There's another enhancement that I hope to bring up after the DeleteFwdHistory command goes live (one thing at a time): besides forwarding logs, LND has two other log files, "normal" logs and "revocation" logs, and whenever a payment gets logged in the forwarding logs, those *other* logs *also* get an entry containing similar information.

But the new command does not delete records from those other log files, it only deletes records from the forwarding logs. So even after DeleteFwdHistory goes live, an attacker who gains access to your node could still reconstruct past payment flows even if you ran DeleteFwdHistory on a regular basis.

The docs mention two mitigations for this: you can set up automated systems to manually purge your normal logs, or tell LND not to keep normal logs at all. That can be used in conjunction with DeleteFwdHistory to delete 2/3s of the sensitive records about forwarding history.

But that doesn't fix the problem with revocation logs. LND doesn't let you easily delete those log files because they contain information that it "needs" in order to safely perform force closures if needed. The docs only mention one solution for deleting sensitive information from those logs, and it's a pretty nasty one: if you close any channel, that channel's revocation logs automatically get deleted.

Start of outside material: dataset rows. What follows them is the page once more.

import Summits.Ventures.HSemireg.WedgeHankelPairMixingImage

/-!
# Venture HSemireg — PAIR SWAPS RELABEL THE COORDINATE PROJECTIONS: `Pm(swap a b)` is an involution carrying `Sp(pairs ⊆ T)` onto `Sp(pairs ⊆ swap(T))`, so for every
# swap-stable subspace `W` (every kernel and image of th-7's class) `dim (W ⊓ Sp(pairs ⊆ T))` DEPENDS ON `|T|` ONLY; hence the dimension of the image `Pm(M)(Kr)` of a kernel
# under a pair mixing depends only on `rank M`

HONEST FRAMING. Part of the Lean index of the computation cell `pub-hsemireg` (seat p10 gen 22, Sunday typer «UNIFORM-IN-n»).
Finite-dimensional EXTERIOR ALGEBRA over a field ONLY: no variety, no cohomology theory, no sheaf, no Ext group, no semiregularity map;
nothing here says that HC / HC_CM / HC_AV holds; no Literature fact is declared or used.  Custodian versions as in `WedgeHankelSiegelIdeal` (1/3); the dictionary (the pairs
`(x_a, y_a)` = the `N` factors; `Sp(pairs ⊆ T)` = the forms living on the sub-product over `T`; a pair mixing of rank `r` = a correspondence onto an `r`-dimensional factor) is
QUOTED, never asserted.

WHAT IS IN THE TREE.  H9 (`WedgeHankelPairMixing`): `Pm M`, `Pm_mul`, the pair swaps `swapMat a b` with `Pm_swapMat_X` / `_Y`; I5 (`…PairMixingKernel`): **`Pm_mem_Kr_w` / `Pm_mem_V_w`**
(every kernel / image of th-7's class is stable under EVERY `Pm M`); J6 (`…PairMixingProjection`): **`Pm_diagonal_indicator_apply`** (`Pm(diagonal 1_T) = proj_{pairs ⊆ T}`),
`map_Pm_indicator_Kr_w` (`Pm(1_T)(Kr) = Kr ⊓ Sp(pairs ⊆ T)`); J14 (`…PairMixingImage`): **`exists_finrank_map_Pm_Kr_w_eq`** (`dim Pm(M)(Kr) = dim (Kr ⊓ Sp(pairs ⊆ T))` for SOME `T`
with `|T| = rank M`); w3 `proj_eq_self` / `proj_mem`; H1 `algHom_ext_XY`.  Gen 20/21 CLOSE §OPEN (c): «`dim (Kr ⊓ Sp(pairs ⊆ T))` depends on `|T|` only».  THIS FILE (namespace
`Summit.Ventures.HSemireg.Wedge.HankelPairMixing` continued; imports J14):
* §324 `Pm_swapMat_comp_self` (`Pm(swap)² = id`), `Pm_swapMat_swapMat_apply`, `Pm_swapMat_injective`, **`diagonal_comp_swap_mul_swapMat`** (`diagonal(d ∘ swap)·swapMat =
  swapMat·diagonal d`), `Pm_swapMat_comp_Pm_diagonal`, `indicator_comp_swap`.
* §325 **`mem_Sp_pairs_iff_Pm_indicator_eq`** (`θ ∈ Sp(pairs ⊆ T) ⇔ Pm(1_T) θ = θ`), **`Pm_swapMat_mem_Sp_pairs`** (`Pm(swap a b)` maps `Sp(pairs ⊆ T)` into `Sp(pairs ⊆ swap(T))`),
  `image_swap_image_swap`, **`map_Pm_swapMat_Sp_pairs`** (`=`), **`map_Pm_swapMat_inf_Sp_pairs`** (`Pm(swap)(W ⊓ Sp(pairs ⊆ T)) = W ⊓ Sp(pairs ⊆ swap T)` for swap-stable `W`),
  **`finrank_inf_Sp_pairs_swap`**.
* §326 `image_swap_eq_insert_erase`, `card_sdiff_comm`, **`finrank_inf_Sp_pairs_eq_of_card_eq`: for `W` stable under all pair swaps, `dim (W ⊓ Sp(pairs ⊆ T)) = dim (W ⊓ Sp(pairs ⊆ T′))`
  whenever `|T| = |T′|`** (move `T` to `T′` one swap at a time), **`finrank_Kr_w_inf_Sp_pairs_eq_of_card_eq`** / **`finrank_V_w_inf_Sp_pairs_eq_of_card_eq`** (th-7's kernels and
  images), and **`finrank_map_Pm_Kr_w_eq_of_rank_eq`: `dim Pm(M)(Kr(univ, w_N q, k)) = dim Pm(M′)(Kr(univ, w_N q, k))` whenever `rank M = rank M′`** (J14 + §326).
NOT typed here: the value of `dim (Kr ⊓ Sp(pairs ⊆ T))` as a function of `|T|` (I10's fibre sums give it for the Hankel kernels); general permutation matrices (swaps suffice);
anything Ext-side.  Class side only; new names only.
-/

open Module

namespace Summit.Ventures.HSemireg.Wedge.HankelPairMixing

open Summit.Ventures.HSemireg.Wedge Summit.Ventures.HSemireg.Wedge.Kunneth Summit.Ventures.HSemireg.Wedge.Hankel
  Summit.Ventures.HSemireg.Wedge.KunnethKernel Summit.Ventures.HSemireg.Wedge.Weil Summit.Ventures.HSemireg.Wedge.HankelPairGrading
  Summit.Ventures.HSemireg.Wedge.HankelFrameChange

variable (K : Type*) [Field K] {N : ℕ}

/-! ## §324. Pair swaps are involutions, and they relabel the diagonal mixings -/

/-- **`Pm(swap a b) ∘ Pm(swap a b) = id`** (checked on the letters). -/
theorem Pm_swapMat_comp_self (a b : Fin N) : (Pm K (swapMat K a b)).comp (Pm K (swapMat K (n := N) a b)) = AlgHom.id K (HT K (In N)) :=
  algHom_ext_XY K (fun c => by rw [AlgHom.comp_apply, Pm_swapMat_X, Pm_swapMat_X, Equiv.swap_apply_self, AlgHom.id_apply])
    (fun c => by rw [AlgHom.comp_apply, Pm_swapMat_Y, Pm_swapMat_Y, Equiv.swap_apply_self, AlgHom.id_apply])

/-- `Pm(swap a b) (Pm(swap a b) θ) = θ`. -/
theorem Pm_swapMat_swapMat_apply (a b : Fin N) (θ : HT K (In N)) : Pm K (swapMat K a b) (Pm K (swapMat K a b) θ) = θ := by
  rw [← AlgHom.comp_apply, Pm_swapMat_comp_self, AlgHom.id_apply]

/-- `Pm(swap a b)` is injective. -/
theorem Pm_swapMat_injective (a b : Fin N) : Function.Injective (Pm K (swapMat K (n := N) a b)) :=
  Function.LeftInverse.injective (Pm_swapMat_swapMat_apply K a b)

/-- **the matrix identity `diagonal (d ∘ swap a b) · swapMat a b = swapMat a b · diagonal d`** (a permutation matrix conjugates a diagonal matrix to the relabelled one). -/
theorem diagonal_comp_swap_mul_swapMat (a b : Fin N) (d : Fin N → K) :
    Matrix.diagonal (fun c => d (Equiv.swap a b c)) * swapMat K a b = swapMat K a b * Matrix.diagonal d := by
  ext i j
  rw [Matrix.diagonal_mul, Matrix.mul_diagonal]
  simp only [swapMat, Matrix.of_apply]
  by_cases h : i = Equiv.swap a b j
  · rw [if_pos h, mul_one, one_mul, h, Equiv.swap_apply_self]
  · rw [if_neg h, mul_zero, zero_mul]

/-- hence **`Pm(swap a b) ∘ Pm(diagonal d) = Pm(diagonal (d ∘ swap a b)) ∘ Pm(swap a b)`** (`Pm_mul`). -/
theorem Pm_swapMat_comp_Pm_diagonal (a b : Fin N) (d : Fin N → K) :
    (Pm K (swapMat K a b)).comp (Pm K (Matrix.diagonal d)) = (Pm K (Matrix.diagonal fun c => d (Equiv.swap a b c))).comp (Pm K (swapMat K (n := N) a b)) := by
  rw [← Pm_mul, ← Pm_mul, diagonal_comp_swap_mul_swapMat]

omit [Field K] in
/-- the indicator of `T` relabelled by a swap is the indicator of the swapped set. -/
theorem indicator_comp_swap (K : Type*) [Field K] (a b : Fin N) (T : Finset (Fin N)) :
    (fun c => if Equiv.swap a b c ∈ T then (1 : K) else 0) = fun c => if c ∈ T.image (Equiv.swap a b) then (1 : K) else 0 := by
  funext c
  have h : Equiv.swap a b c ∈ T ↔ c ∈ T.image (Equiv.swap a b) := by
    rw [Finset.mem_image]
    constructor
    · intro h; exact ⟨_, h, by rw [Equiv.swap_apply_self]⟩
    · rintro ⟨c', hc', rfl⟩; rwa [Equiv.swap_apply_self]
  simp only [h]

/-! ## §325. A pair swap carries `Sp(pairs ⊆ T)` onto `Sp(pairs ⊆ swap T)` -/

/-- **`θ ∈ Sp(pairs ⊆ T) ⇔ Pm(diagonal 1_T) θ = θ`** (J6: `Pm(1_T)` is the projection onto `Sp(pairs ⊆ T)`). -/
theorem mem_Sp_pairs_iff_Pm_indicator_eq (T : Finset (Fin N)) (θ : HT K (In N)) :
    θ ∈ Sp K (fun s : Finset (In N) => ∀ i ∈ s, pr i ∈ T) ↔ Pm K (Matrix.diagonal fun c => if c ∈ T then (1 : K) else 0) θ = θ := by
  classical
  rw [Pm_diagonal_indicator_apply]
  constructor
  · intro h; exact proj_eq_self (fun s hs => hs) h
  · intro h; rw [← h]; exact proj_mem _ θ

/-- **`Pm(swap a b)` maps `Sp(pairs ⊆ T)` into `Sp(pairs ⊆ swap(T))`**: `Pm(1_{swap T}) (Pm(swap) θ) = Pm(swap) (Pm(1_T) θ) = Pm(swap) θ`. -/
theorem Pm_swapMat_mem_Sp_pairs (a b : Fin N) (T : Finset (Fin N)) {θ : HT K (In N)} (hθ : θ ∈ Sp K (fun s : Finset (In N) => ∀ i ∈ s, pr i ∈ T)) :
    Pm K (swapMat K a b) θ ∈ Sp K (fun s : Finset (In N) => ∀ i ∈ s, pr i ∈ T.image (Equiv.swap a b)) := by
  rw [mem_Sp_pairs_iff_Pm_indicator_eq] at hθ ⊢
  have h := congrArg (fun F : HT K (In N) →ₐ[K] HT K (In N) => F θ) (Pm_swapMat_comp_Pm_diagonal K a b (fun c => if c ∈ T then (1 : K) else 0))
  simp only [AlgHom.comp_apply, hθ] at h
  rw [indicator_comp_swap K a b T] at h
  exact h.symm

/-- swapping twice: `swap(swap(T)) = T`. -/
theorem image_swap_image_swap (a b : Fin N) (T : Finset (Fin N)) : (T.image (Equiv.swap a b)).image (Equiv.swap a b) = T := by
  rw [Finset.image_image]
  have h : (Equiv.swap a b : Fin N → Fin N) ∘ (Equiv.swap a b) = id := funext fun c => Equiv.swap_apply_self a b c
  rw [h, Finset.image_id]

/-- **`Pm(swap a b)(Sp(pairs ⊆ T)) = Sp(pairs ⊆ swap(T))`.** -/
theorem map_Pm_swapMat_Sp_pairs (a b : Fin N) (T : Finset (Fin N)) :
    (Sp K (fun s : Finset (In N) => ∀ i ∈ s, pr i ∈ T)).map (Pm K (swapMat K a b)).toLinearMap = Sp K (fun s : Finset (In N) => ∀ i ∈ s, pr i ∈ T.image (Equiv.swap a b)) := by
  apply le_antisymm
  · rintro _ ⟨θ, hθ, rfl⟩
    exact Pm_swapMat_mem_Sp_pairs K a b T hθ
  · intro θ hθ
    refine ⟨Pm K (swapMat K a b) θ, ?_, Pm_swapMat_swapMat_apply K a b θ⟩
    have h := Pm_swapMat_mem_Sp_pairs K a b _ hθ
    rwa [image_swap_image_swap] at h

/-- **for a swap-stable subspace `W`: `Pm(swap a b)(W ⊓ Sp(pairs ⊆ T)) = W ⊓ Sp(pairs ⊆ swap(T))`.** -/
theorem map_Pm_swapMat_inf_Sp_pairs {a b : Fin N} {W : Submodule K (HT K (In N))} (hW : ∀ θ ∈ W, Pm K (swapMat K a b) θ ∈ W) (T : Finset (Fin N)) :
    (W ⊓ Sp K (fun s : Finset (In N) => ∀ i ∈ s, pr i ∈ T)).map (Pm K (swapMat K a b)).toLinearMap =
      W ⊓ Sp K (fun s : Finset (In N) => ∀ i ∈ s, pr i ∈ T.image (Equiv.swap a b)) := by
  apply le_antisymm
  · rintro _ ⟨θ, ⟨hθW, hθT⟩, rfl⟩
    exact ⟨hW θ hθW, Pm_swapMat_mem_Sp_pairs K a b T hθT⟩
  · rintro θ ⟨hθW, hθT⟩
    refine ⟨Pm K (swapMat K a b) θ, ⟨hW θ hθW, ?_⟩, Pm_swapMat_swapMat_apply K a b θ⟩
    have h := Pm_swapMat_mem_Sp_pairs K a b _ hθT
    rwa [image_swap_image_swap] at h

/-- **hence `dim (W ⊓ Sp(pairs ⊆ T)) = dim (W ⊓ Sp(pairs ⊆ swap(T)))` for every swap-stable `W`** (`Pm(swap)` is injective). -/
theorem finrank_inf_Sp_pairs_swap {a b : Fin N} {W : Submodule K (HT K (In N))} (hW : ∀ θ ∈ W, Pm K (swapMat K a b) θ ∈ W) (T : Finset (Fin N)) :
    finrank K ↥(W ⊓ Sp K (fun s : Finset (In N) => ∀ i ∈ s, pr i ∈ T)) = finrank K ↥(W ⊓ Sp K (fun s : Finset (In N) => ∀ i ∈ s, pr i ∈ T.image (Equiv.swap a b))) := by
  rw [← map_Pm_swapMat_inf_Sp_pairs K hW T]
  exact (Submodule.equivMapOfInjective _ (fun x y h => Pm_swapMat_injective K a b h) _).finrank_eq

/-! ## §326. The dimension depends on `|T|` only -/

omit [Field K] in
/-- swapping `a ∈ T` with `b ∉ T`: `swap(T) = insert b (T \ {a})`. -/
theorem image_swap_eq_insert_erase {T : Finset (Fin N)} {a b : Fin N} (ha : a ∈ T) (hb : b ∉ T) : T.image (Equiv.swap a b) = insert b (T.erase a) := by
  ext c
  simp only [Finset.mem_image, Finset.mem_insert, Finset.mem_erase]
  constructor
  · rintro ⟨x, hx, rfl⟩
    by_cases hxa : x = a
    · left; rw [hxa, Equiv.swap_apply_left]
    · right
      have hxb : x ≠ b := fun h => hb (h ▸ hx)
      rw [Equiv.swap_apply_of_ne_of_ne hxa hxb]
      exact ⟨hxa, hx⟩
  · rintro (rfl | ⟨hca, hc⟩)
    · exact ⟨a, ha, Equiv.swap_apply_left a c⟩
    · exact ⟨c, hc, Equiv.swap_apply_of_ne_of_ne hca fun h => hb (h ▸ hc)⟩

omit [Field K] in
/-- equal cards ⇒ the two differences have equal cards. -/
theorem card_sdiff_comm {T T' : Finset (Fin N)} (h : T.card = T'.card) : (T \ T').card = (T' \ T).card := by
  have h1 := Finset.card_sdiff_add_card_inter T T'
  have h2 := Finset.card_sdiff_add_card_inter T' T
  rw [Finset.inter_comm] at h2
  omega

/-- **`dim (W ⊓ Sp(pairs ⊆ T))` DEPENDS ON `|T|` ONLY, for every subspace `W` stable under all pair swaps** — move `T` onto `T′` one transposition at a time (`a ∈ T \ T′ ↦ b ∈ T′ \ T`). -/
theorem finrank_inf_Sp_pairs_eq_of_card_eq {W : Submodule K (HT K (In N))} (hW : ∀ a b : Fin N, ∀ θ ∈ W, Pm K (swapMat K a b) θ ∈ W) {T T' : Finset (Fin N)}
    (h : T.card = T'.card) :
    finrank K ↥(W ⊓ Sp K (fun s : Finset (In N) => ∀ i ∈ s, pr i ∈ T)) = finrank K ↥(W ⊓ Sp K (fun s : Finset (In N) => ∀ i ∈ s, pr i ∈ T')) := by
  classical
  induction hd : (T \ T').card generalizing T with
  | zero =>
    have hsub : T ⊆ T' := Finset.sdiff_eq_empty_iff_subset.mp (Finset.card_eq_zero.mp hd)
    rw [Finset.eq_of_subset_of_card_le hsub h.ge]
  | succ d ih =>
    -- `a ∈ T \ T'`, `b ∈ T' \ T`
    obtain ⟨a, ha⟩ : (T \ T').Nonempty := Finset.card_pos.mp (by omega)
    have hd' : (T' \ T).card = d + 1 := by rw [← card_sdiff_comm h, hd]
    obtain ⟨b, hb⟩ : (T' \ T).Nonempty := Finset.card_pos.mp (by omega)
    rw [Finset.mem_sdiff] at ha hb
    -- one swap: `T ↦ T₁ = insert b (T \ {a})`
    rw [finrank_inf_Sp_pairs_swap K (hW a b) T, image_swap_eq_insert_erase ha.1 hb.2]
    have hbT : b ∉ T.erase a := fun h => hb.2 (Finset.mem_of_mem_erase h)
    refine ih (by rw [Finset.card_insert_of_notMem hbT, Finset.card_erase_of_mem ha.1, ← h]; have := Finset.card_pos.mpr ⟨a, ha.1⟩; omega) ?_
    rw [Finset.insert_sdiff_of_mem _ hb.1, Finset.erase_sdiff_comm, Finset.card_erase_of_mem (Finset.mem_sdiff.mpr ha), hd]
    rfl

/-- **TH-7's KERNELS: `dim (Kr(univ, w_N q, k) ⊓ Sp(pairs ⊆ T))` depends on `|T|` only** (I5: the kernel is stable under every pair mixing). -/
theorem finrank_Kr_w_inf_Sp_pairs_eq_of_card_eq (q : ℕ → K) (k : ℕ) {T T' : Finset (Fin N)} (h : T.card = T'.card) :
    finrank K ↥(Kr K Finset.univ (w K N N q) k ⊓ Sp K (fun s : Finset (In N) => ∀ i ∈ s, pr i ∈ T)) =
      finrank K ↥(Kr K Finset.univ (w K N N q) k ⊓ Sp K (fun s : Finset (In N) => ∀ i ∈ s, pr i ∈ T')) :=
  finrank_inf_Sp_pairs_eq_of_card_eq K (fun a b _ hθ => Pm_mem_Kr_w K (swapMat K a b) q hθ) h

/-- **TH-7's IMAGES: `dim (V(univ, w_N q, k) ⊓ Sp(pairs ⊆ T))` depends on `|T|` only.** -/
theorem finrank_V_w_inf_Sp_pairs_eq_of_card_eq (q : ℕ → K) (k : ℕ) {T T' : Finset (Fin N)} (h : T.card = T'.card) :
    finrank K ↥(V K (In N) Finset.univ (w K N N q) k ⊓ Sp K (fun s : Finset (In N) => ∀ i ∈ s, pr i ∈ T)) =
      finrank K ↥(V K (In N) Finset.univ (w K N N q) k ⊓ Sp K (fun s : Finset (In N) => ∀ i ∈ s, pr i ∈ T')) :=
  finrank_inf_Sp_pairs_eq_of_card_eq K (fun a b _ hv => Pm_mem_V_w K (swapMat K a b) q hv) h

/-- **THE DIMENSION OF THE IMAGE OF A KERNEL UNDER A PAIR MIXING DEPENDS ONLY ON THE RANK OF THE MIXING: `rank M = rank M′ ⇒ dim Pm(M)(Kr(univ, w_N q, k)) =
dim Pm(M′)(Kr(univ, w_N q, k))`** (J14 reduces each to `dim (Kr ⊓ Sp(pairs ⊆ T))` with `|T| = rank`; §326 identifies the two). -/
theorem finrank_map_Pm_Kr_w_eq_of_rank_eq {M M' : Matrix (Fin N) (Fin N) K} (hMM' : M.rank = M'.rank) (q : ℕ → K) (k : ℕ) :
    finrank K ↥((Kr K Finset.univ (w K N N q) k).map (Pm K M).toLinearMap) = finrank K ↥((Kr K Finset.univ (w K N N q) k).map (Pm K M').toLinearMap) := by
  obtain ⟨T, hT, h⟩ := exists_finrank_map_Pm_Kr_w_eq K M q k
  obtain ⟨T', hT', h'⟩ := exists_finrank_map_Pm_Kr_w_eq K M' q k
  rw [h, h']
  exact finrank_Kr_w_inf_Sp_pairs_eq_of_card_eq K q k (hT.trans (hMM'.trans hT'.symm))

end Summit.Ventures.HSemireg.Wedge.HankelPairMixing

A node operator with a 90 day retention policy (for example) could schedule their computer to run DeleteFwdHistory every 90 days (which would solve 1/3 of the problem) and tell their node not to keep normal logs (which would solve an additional 1/3 of the problem). To delete the last 1/3 of the logs (the revocation logs), the node operator could schedule their computer to close each channel in their node 90 days after it is created. But that would make such nodes less competitive, as channel closures cost money, and they'd have to pass on those costs to their users.

So after the DeleteFwdHistory command goes live I plan to ask them to "enhance it" so that it *also* deletes sensitive info from the revocation logs. The revocation logs do not need to retain "all" info about past payments; they need to keep something called a "revocation key" and they need to watch for a certain transaction id to appear on the blockchain (or in the mempool). The DeleteFwdHistory command could safely delete all other data in old revocation logs, and then node operators would no longer need to close any channels in order to automatically delete all of the sensitive information from their old records.

But one thing at a time! I'm glad the new feature is almost ready and I'll wait til it goes live before I request this enhancement.